Using Codespaces Effectively For Machine Learning
Shawn Phy / April 2024 (817 Words, 5 Minutes)
Introduction
Often times when training a machine learning model I end up having to use either google colab or kaggle. The reason for this is because my flimsy laptop might not be cut out for the job or if it does, it will take a ridiculous amount of time. Absolutely unnaceptable!
They also say beauty lies in the eyes of the beholder but I believe the way I have setup my code editor looks very pretty and convenient(like any developer does). In light of this I might not want to give up my local development environment for a cloud based one.
Enter github and azure workspaces
Github Codespace
A codespace is a development environment that’s hosted in the cloud.
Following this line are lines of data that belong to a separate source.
import Summits.HubbardSuperconductivity.HubbardSuperconductivity.Theorems.AnisotropyChordTransferFibre3RowCBand
import Summits.HubbardSuperconductivity.HubbardSuperconductivity.Theorems.AnisotropyChordTransferFibre3RowCL2N13563

/-!
# Route `AnisotropyChord` / H0 rotor rung, LEVEL 2 row C (KT-2b), BANDED η-FACTORISED SHARP program: the cell `ν ∈ [13563, 14106]/10⁶`, `a ∈ [3/10, 9/20]`

One `(ν, a)`-cell of the `∀L ≥ 128` kernel certificate of the off-pole tail bound (KT-2b″) with the PartN41-E §1 window-shell
cancellation, the η²-factorised evaluation AND the manifold t-band in the `t·R̄` slots (`…RowCBand`: `rowCEFT`):
★ `cellT13563A0300_rowC` : `RowC.rowCCellCheckFT colN13563 3/10 9/20 451/100 83/50 (50, 24) = true` (one kernel `decide`), composed with
`RowC.offPoleTail_of_rowCCheckFT`, the column's X-sum bracket `xsN13563` and p2's `colN13563_check`:
★★ `offPoleTailT_cellN13563A0300`: for EVERY `L ≥ 128` and every ground two-magnon profile (`0 ≤ Δ < 1`) with `ν`, `a` in the cell,
`‖R′‖² − P − lowN ≤ (83/50)·η_eff·(2ε₁ − T⁺)·U`.  (Supersedes the crude/sharp constants of `…RowCL2N/L2S13563…` on this cell.)
Prover seat `hubbard-h0-rotor-p1` g28–g29 (route lead); helper for piece A = stmt-HubbardSuperconductivity-23918 of rung 19089
(`--supports`, helper class).  Nothing here proves superconductivity in the Hubbard model; one kernel-certified piece of ONE
conditional reduction (the GM₃ ∀L certificate, Level-2 row C = KT-2b); the rotor TARGET as originally worded stays FALSE (g15 verdict).
Mathlib + the tree only; no sorry.  Generated by p1 g28–g29 rowc/mkfiles.py (HOME/hubbard-h0-rotor-p1/rowc/).
-/

set_option linter.dupNamespace false
set_option autoImplicit false

open Literature.Analysis.ValidatedNumerics

namespace Summit.HubbardSuperconductivity.HubbardSuperconductivity.Theorems.AnisotropyChord.Transfer.Fibre3.L2.KT2b

open L2.N1

/-- ★ the banded η-factorised sharp row-C `RExpr` cell check passes with `b = 83/50` on `a ∈ [3/10, 9/20]` over the column `colN13563`. -/
theorem cellT13563A0300_rowC :
    RowC.rowCCellCheckFT colN13563 ((3 : ℚ) / 10) ((9 : ℚ) / 20) ((451 : ℚ) / 100) ((83 : ℚ) / 50) (50, 24) = true := by
  decide +kernel

/-- ★★ on this cell, for EVERY `L ≥ 128` and every ground profile: `‖R′‖² − P − lowN ≤ (83/50)·η_eff·(2ε₁ − T⁺)·U`. -/
theorem offPoleTailT_cellN13563A0300 (L : ℕ) [NeZero L] (hL : 128 ≤ L) {Δ lam2 : ℝ} {f : Tor L → ℝ} (hΔ0 : 0 ≤ Δ) (hΔ1 : Δ < 1)
    (hf : IsGroundTwoMagnon L Δ lam2 f)
    (hν1 : (13563 : ℝ) / 1000000 ≤ lam2 / (2 * Real.pi / L) ^ 2) (hν2 : lam2 / (2 * Real.pi / L) ^ 2 ≤ (14106 : ℝ) / 1000000)
    (ha1 : ((3 : ℝ) / 10) ≤ Δ * f (K1 L)) (ha2 : Δ * f (K1 L) ≤ ((9 : ℝ) / 20)) :
    (ip L (resid L Δ f) (resid L Δ f)).re - polePart L Δ f - lowNormPart L Δ f
      ≤ ((83 : ℝ) / 50) * etaEff L lam2 * (2 * eps1 L - Tplus L Δ f) * Uunit L Δ f := by
  have h := RowC.offPoleTail_of_rowCCheckFT L colN13563 ((3 : ℚ) / 10) ((9 : ℚ) / 20) ((451 : ℚ) / 100) ((83 : ℚ) / 50) (50, 24) 1000000
    cellT13563A0300_rowC colN13563_check xsN13563 hL hΔ0 hΔ1 hf
    (by simpa [colN13563] using hν1) (by simpa [colN13563] using hν2) (by push_cast; simpa using ha1) (by push_cast; simpa using ha2)
  simpa using h

end Summit.HubbardSuperconductivity.HubbardSuperconductivity.Theorems.AnisotropyChord.Transfer.Fibre3.L2.KT2b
You can customize your project for GitHub Codespaces by committing configuration files to your repository (often known as Configuration-as-Code), which creates a repeatable codespace configuration for all users of your project.
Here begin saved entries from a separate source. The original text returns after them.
import Summits.ResolutionOfSingularities.ResolutionOfSingularities.Theorems.PurelyInseparableDim4StepKitState
import HarnessLib

/-!
# Zoo certificates ‖ K — J-006 (candidate): a kangaroo-class C1 rise at `p = 3` under the (1)∧(2) rule

[OURS · census certificate · counted 0.]  Census cell «res-dim4-pi» (D-0157 DOOR 2), TY-4 series.
Desk WORD #32 (c): J-006 CANDIDATE (eng-w1 S-2a-m1(A) PARTIAL, hand check 17:36:16Z), class (4,1) at
`p = q = 3`, variables `(x₁, x₂, x₃, x₄) = Fin 4`:

parent `a = (F = x₃⁴x₄⁸ + x₃⁵x₄⁷ = x₃⁴x₄⁷(x₃ + x₄), r = (x₃ ↦ 4, x₄ ↦ 7), exc = {x₃, x₄})`, `ord₀ F = 12`,
shade `d = 1`; centre the plane `V(z, x₃, x₄)` — Hironaka-permissible (`ord_S F = 12 ≥ 3`) AND
condition (2) (`4 + 7 + 1 ≤ 12`), of least cardinality among the (1)∧(2)-centres (the hyperplanes `x₃`,
`x₄` are permissible but violate (2)): an `m1` = `StepM1 3` edge and a `StepHP 3` edge (NOT a MODE-1h
edge: 1h would blow up a hyperplane); `x₃`-chart at the point `x₄ = 1`: transform
`x₃⁹(x₄+1)⁷(x₄+2)` over `𝔽₃`, cleaning deletes the cubes `x₃⁹(2x₄⁶ + x₄³ + 2)`, both old components lost,
`x₃ ↦ 12 − 3 = 9`: child `k = (x₃⁹x₄² + 2x₃⁹x₄⁵ + x₃⁹x₄⁸, (x₃ ↦ 9), {x₃})`, shade `11 − 9 = 2`:
**RISE:d 1 → 2 at p = 3** — Hauser–Perlega's translational kangaroo at e = 1 with both components lost
(`|r| + d = 12 ≡ 0 mod 3`), a cylinder over the surface case (desk class-guess KNOWN-INSTANCE).
Certified with res-dim4-p-13's `StepKit` over `ZMod 3` (`stepHP_of`/`stepM1_of … (by decide)`).
Edge-level revisit status (FC-1): REVISIT-FREE (a single edge; no earlier translated move in the
certificate).  Nothing here proves or disproves resolution of singularities in dim ≥ 4 / char p.
-/

-- house layout `Summits/<Summit>/<Problem>` doubles the namespace component (as in the Target file)
set_option linter.dupNamespace false

noncomputable section

namespace Summit.ResolutionOfSingularities.ResolutionOfSingularities.Theorems.PIDim4

namespace ZooCert.J006

open StepKit

/-- the parent `a = (x₃⁴x₄⁸ + x₃⁵x₄⁷, (x₃ ↦ 4, x₄ ↦ 7), {x₃, x₄})` over `𝔽₃`. [folklore] -/
def a : SData 4 (ZMod 3) := ⟨[(![0, 0, 4, 8], 1), (![0, 0, 5, 7], 1)], ![0, 0, 4, 7], {2, 3}⟩
/-- the child `k = (x₃⁹x₄² + 2x₃⁹x₄⁵ + x₃⁹x₄⁸, (x₃ ↦ 9), {x₃})`. [folklore] -/
def k : SData 4 (ZMod 3) := ⟨[(![0, 0, 9, 2], 1), (![0, 0, 9, 5], 2), (![0, 0, 9, 8], 1)], ![0, 0, 9, 0], {2}⟩
/-- the point `x₄ = 1` of the `x₃`-chart. [folklore] -/
def b : Fin 4 → ZMod 3 := ![0, 0, 0, 1]

/-- **J-006 is an HP-permissible ((1) ∧ (2)) step** — plane centre `V(z,x₃,x₄)`, `x₃`-chart, `x₄ = 1`. [folklore] -/
theorem stepHP_a_k : StepHP 3 a.toState k.toState :=
  stepHP_of {2, 3} 2 b (by decide) (by decide) (by decide) (by decide) (by decide) (by decide) (by decide)

/-- **… and an `m1` step** (least cardinality among the (1) ∧ (2)-centres: the hyperplanes violate (2)). [folklore] -/
theorem stepM1_a_k : StepM1 3 a.toState k.toState :=
  stepM1_of {2, 3} 2 b (by decide) (by decide) (by decide) (by decide) (by decide) (by decide)

/-- it is NOT a MODE-1h edge: the hyperplane `V(z, x₃)` is Hironaka-permissible, so 1h centres are
hyperplanes. [folklore] -/
theorem not_isMode1hCentre_plane : ¬ IsMode1hCentre 3 {2, 3} a.toState.F := by
  rw [SData.toState_F, isMode1hCentre_iff]; decide

/-- shades `1 → 2`. [folklore] -/
theorem shade_a : a.toState.shade = 1 := by rw [shade_toState]; decide
/-- see `shade_a`. [folklore] -/
theorem shade_k : k.toState.shade = 2 := by rw [shade_toState]; decide
/-- **RISE:d at p = 3.** [folklore] -/
theorem riseD_a_k : RiseD a.toState k.toState := (riseD_iff a k).mpr (by decide)

end ZooCert.J006

open ZooCert.J006 in
/-- **J-006 ‖ K (p = 3).**  In class (4,1) at `p = 3` there is an HP-permissible (and `m1`) plane-centre
edge at a translated point on which the shade rises `1 → 2`: the first kernel-certified kangaroo-class
rise at `p = 3` of the census (a cylinder over Hauser–Perlega's surface kangaroo; KNOWN-INSTANCE
candidate).  Census value only. [folklore] -/
theorem exists_stepHP_riseD_three : ∃ s s' : State (ZMod 3), StepHP 3 s s' ∧ StepM1 3 s s' ∧ RiseD s s' :=
  ⟨a.toState, k.toState, stepHP_a_k, stepM1_a_k, riseD_a_k⟩

end Summit.ResolutionOfSingularities.ResolutionOfSingularities.Theorems.PIDim4

end
import Summits.QuantumFields.YangMills.Theorems.VirialFluxGapFixCoordPhasePackage
import Summits.QuantumFields.YangMills.Theorems.VirialFluxGapFixTubeFloor
import Summits.QuantumFields.YangMills.Theorems.LuscherReductionRunningReductionAxialConj
import Summits.QuantumFields.YangMills.Theorems.LuscherReductionTwistedTraceScalingBTCoreWeight
import HarnessLib

/-!
# The tubes of DISTINCT zero orbits are disjoint — `hdisj` of ✓`sharpTwistedLaplace_of_fixTubes`, with the correct orbit indexing
# (item (R6) of the DIRECT Laplace road to ⟨stmt-QuantumFields-24204⟩ `VirialFluxGap.SharpTwistedLaplace`)

Helper module (free-hands work of width seat ym-line-sfw-p2-w2 g50, cell ym-idea-1; `--supports 24204`).  CAVEAT FIRST: the eight sign classes
`s : Fin 3 → Bool` label only FOUR zero orbits — conjugation by `C₀` flips `N₀ ↦ −N₀` on every wrapping link, so `SU(2)·Q_s = SU(2)·Q_{s ⊕ z}`; orbits are
labelled faithfully by the classes with a fixed value at the anchor direction `k₀` (`z k₀ = true`).  For two classes `s ≠ s′` with `s k₀ = s′ k₀` this file proves:
* §1 the squared chordal ring distance on `X_fix` in `Σ‖·‖²` form (`ringDistSq_fix_eq_sum`), its symmetry, the quasi-triangle inequality
  `S(a,c) ≤ 2S(a,b) + 2S(b,c)` and its invariance under the residual conjugation;
* §2 (✓`T4QuatExpLog.norm_exp_sub_one_le`) ★ the TUBE RADIUS `S(k·σ_s(fixCoord v), k·Q_s) ≤ ‖v‖²`;
* §3 ★ the ORBIT SEPARATION `S(Q_s, k·Q_{s′}) ≥ 4` for every `k` (the `k₀`-link and a link where `s, s′` differ: parallelogram law);
* §4 ★★ `fixTubes_disjoint` — for `R_V < 1` the tubes `Θ_s(SU(2) × B̄(0,R_V))` and `Θ_{s′}(SU(2) × B̄(0,R_V))` (literally the sets of ✓`FixSplit.fix_hT`) are DISJOINT.
Everything here is PROVED; no definitions (namespace `Summit.QuantumFields.YangMills.Theorems.VirialFluxGap.AnchorSlice`).

HONEST FRAMING: bookkeeping; ⟨24204⟩, ⟨24319⟩, ⟨22884⟩ and every rung stay OPEN; the Yang–Mills mass gap (Clay) is NOT touched; no summit is proved by a line.

## References
* G. E. Bredon, *Introduction to Compact Transformation Groups* (1972), Ch. II §§4–5. [Bredon1972]
* M. Lüscher, Nucl. Phys. B219 (1983), §2. [Luscher1983]
-/

set_option autoImplicit false

noncomputable section

open scoped Quaternion RealInnerProductSpace BigOperators
open NormedSpace Metric Set WithLp
open Literature.MathematicalPhysics.QuantumFieldTheory hiding SU2 su2Quat_mul
open Literature.MathematicalPhysics.QuantumLattice
open Literature.MathematicalPhysics.QuantumFieldTheory.Balaban1983to89.T4HaarSU2Translate (su2Quat_mul)
open Literature.MathematicalPhysics.QuantumFieldTheory.Balaban1983to89.T4WilsonLinkAffine (su2Quat_inv)
open Literature.MathematicalPhysics.QuantumFieldTheory.Balaban1983to89.T4HaarSU2ExpChart
open Literature.MathematicalPhysics.QuantumFieldTheory.Balaban1983to89.T4ExpWindowSmallField (norm_sub_one_sq)
open Summit.QuantumFields.YangMills.Theorems.FemtoTransferGap
open Summit.QuantumFields.YangMills.Theorems.FemtoTransferGap.TT
open Summit.QuantumFields.YangMills.Theorems.FemtoTransferGap.TwoLattice
open Summit.QuantumFields.YangMills.Theorems.FemtoTransferGap.TwoLattice.Flat
open Summit.QuantumFields.YangMills.Theorems.ToronValleyVolume.Lojasiewicz
open Summit.QuantumFields.YangMills.Theorems.TwistEaterVolume.Quadratic
open Summit.QuantumFields.YangMills.Theorems.VirialFluxGap.RingDeficit
open Summit.QuantumFields.YangMills.Theorems.VirialFluxGap.FixSplit
open Summit.QuantumFields.YangMills.Theorems.FemtoTransferGap.TwoLattice.ConstTube (re_trace_su2Rep_mul_inv_eq_norm norm_su2Quat_conj_sub_conj)
open Literature.MathematicalPhysics.QuantumFieldTheory.Balaban1983to89 (T4QuatExpLog.norm_exp_sub_one_le)
open Summit.QuantumFields.YangMills.Theorems.QuantitativeLaplace (not_treeEdge_wrap su2Quat_centreElem)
You can connect to your codespaces from your browser, from Visual Studio Code, from the JetBrains Gateway application, or by using GitHub CLI. When you connect, you are placed within the Docker container. You have limited access to the outer Linux virtual machine host.
Azure workspace
In azure, workspaces take a more collaborative definition and more geared towards machine learning. For machine learning teams, the workspace is a place to organize their work. For machine learning team leads and administrators, workspaces serve as containers for access management, cost management, and data isolation. Your workspace keeps a history of all training runs, with logs, metrics, output, lineage metadata, and a snapshot of your scripts. As you perform tasks in Azure Machine Learning, artifacts are generated. Their metadata and data are stored in the workspace and on its associated resources.
@todo refresh azure subscription
Why use github workspace in vs code
Anybody who has implemented a machine learning project has interacted with jupyter notebooks, and if you arent familiar here is an introductory and comprehensive guide to jupyter notebooks. There are many frontends you can use to interact with your jupyter notebook, from your web browser to vs code itself. If you prefer to keep all your development within a single window, you might prefer vs code’s notebook rendering features.
However, as I mentioned above sometimes you might not just have the juice(and if you do please share this with the intel pentium users :) to perform intensive machine learnng tasks such as CNN training. When using jupyter notebooks in vs code, you have the option to use a different kernel and sometimes even remote kernels. In the event you might need a more powerful GPU you may proceed to use google colab’s server instance. This is a whole other different process outlined here
how to use github workspaces in vs code
Now that you are convinced you might need a github workspace kernel. To use Visual Studio Code to create, manage, work in, and delete codespaces, you need to install the codespaces extension. By default, if you create a new codespace on GitHub.com, it will open in the browser. If you would prefer to open any new codespaces in VS Code automatically, you can set your default editor to be VS Code.
prerequisites
The GitHub Codespaces extension requires VS Code October 2020 Release 1.51 or later.
- Use the Visual Studio Code Marketplace to install the GitHub Codespaces extension.
- In VS Code, in the Activity Bar, click the Remote Explorer icon.
NOTE If the Remote Explorer is not displayed in the Activity Bar:
a. Access the Command Palette. For example, by pressingShift
+Command
+P
(Mac) /Ctrl
+Shift
+P
(Windows/Linux).
b. Type:details
. and click codespace details. - Select “GitHub Codespaces” from the dropdown at the top of the “Remote Explorer” side bar, if it is not already selected.
- Click Sign in to GitHub.If you are not currently signed in to GitHub you’ll be prompted to do so. Go ahead and sign in.
- When you’re prompted to specify what you want to authorize, click the Authorize button for “GitHub.”
- If the authorization page is displayed, click Authorize Visual-Studio-Code.
creating a workspace
- Click the “remote explorer” window.
- click the add icon.
- In the text box type the name of the repository you want to develop in.
- A message is displayed at the right side of subsequent prompts telling you who will pay for the codespace.
- Click the branch you want to develop on.
- If prompted to choose a dev container configuration file, choose a file from the list.
- Click the machine type you want to use.
NOTE:
Your choice of available machine types may be limited by a number of factors. These can include a policy configured for your organization, or a minimum machine type specification for your repository.
Using the workspace with jupyter notebooks
If you followed the above instructions faithfully you should now have an active workspace that you can share with colleagues or access via web browser. To use this with jupyter notebooks:
- create your
notebook.ipynb
file. - Open the notebook within vs code, by default there will be no kernel selected.Click the
select kernel
button.
- When the kernel selection window show up click the
select another kernel
option, - Click the
connect to codespace
option. - it will take a short while to load and provide you with kernels you can choose.
- Bingo, now you have a codespace that works with your jupyter notebook. You are now a certified machine learning engineer. Let the whole of Linkedin know about your super major achievement.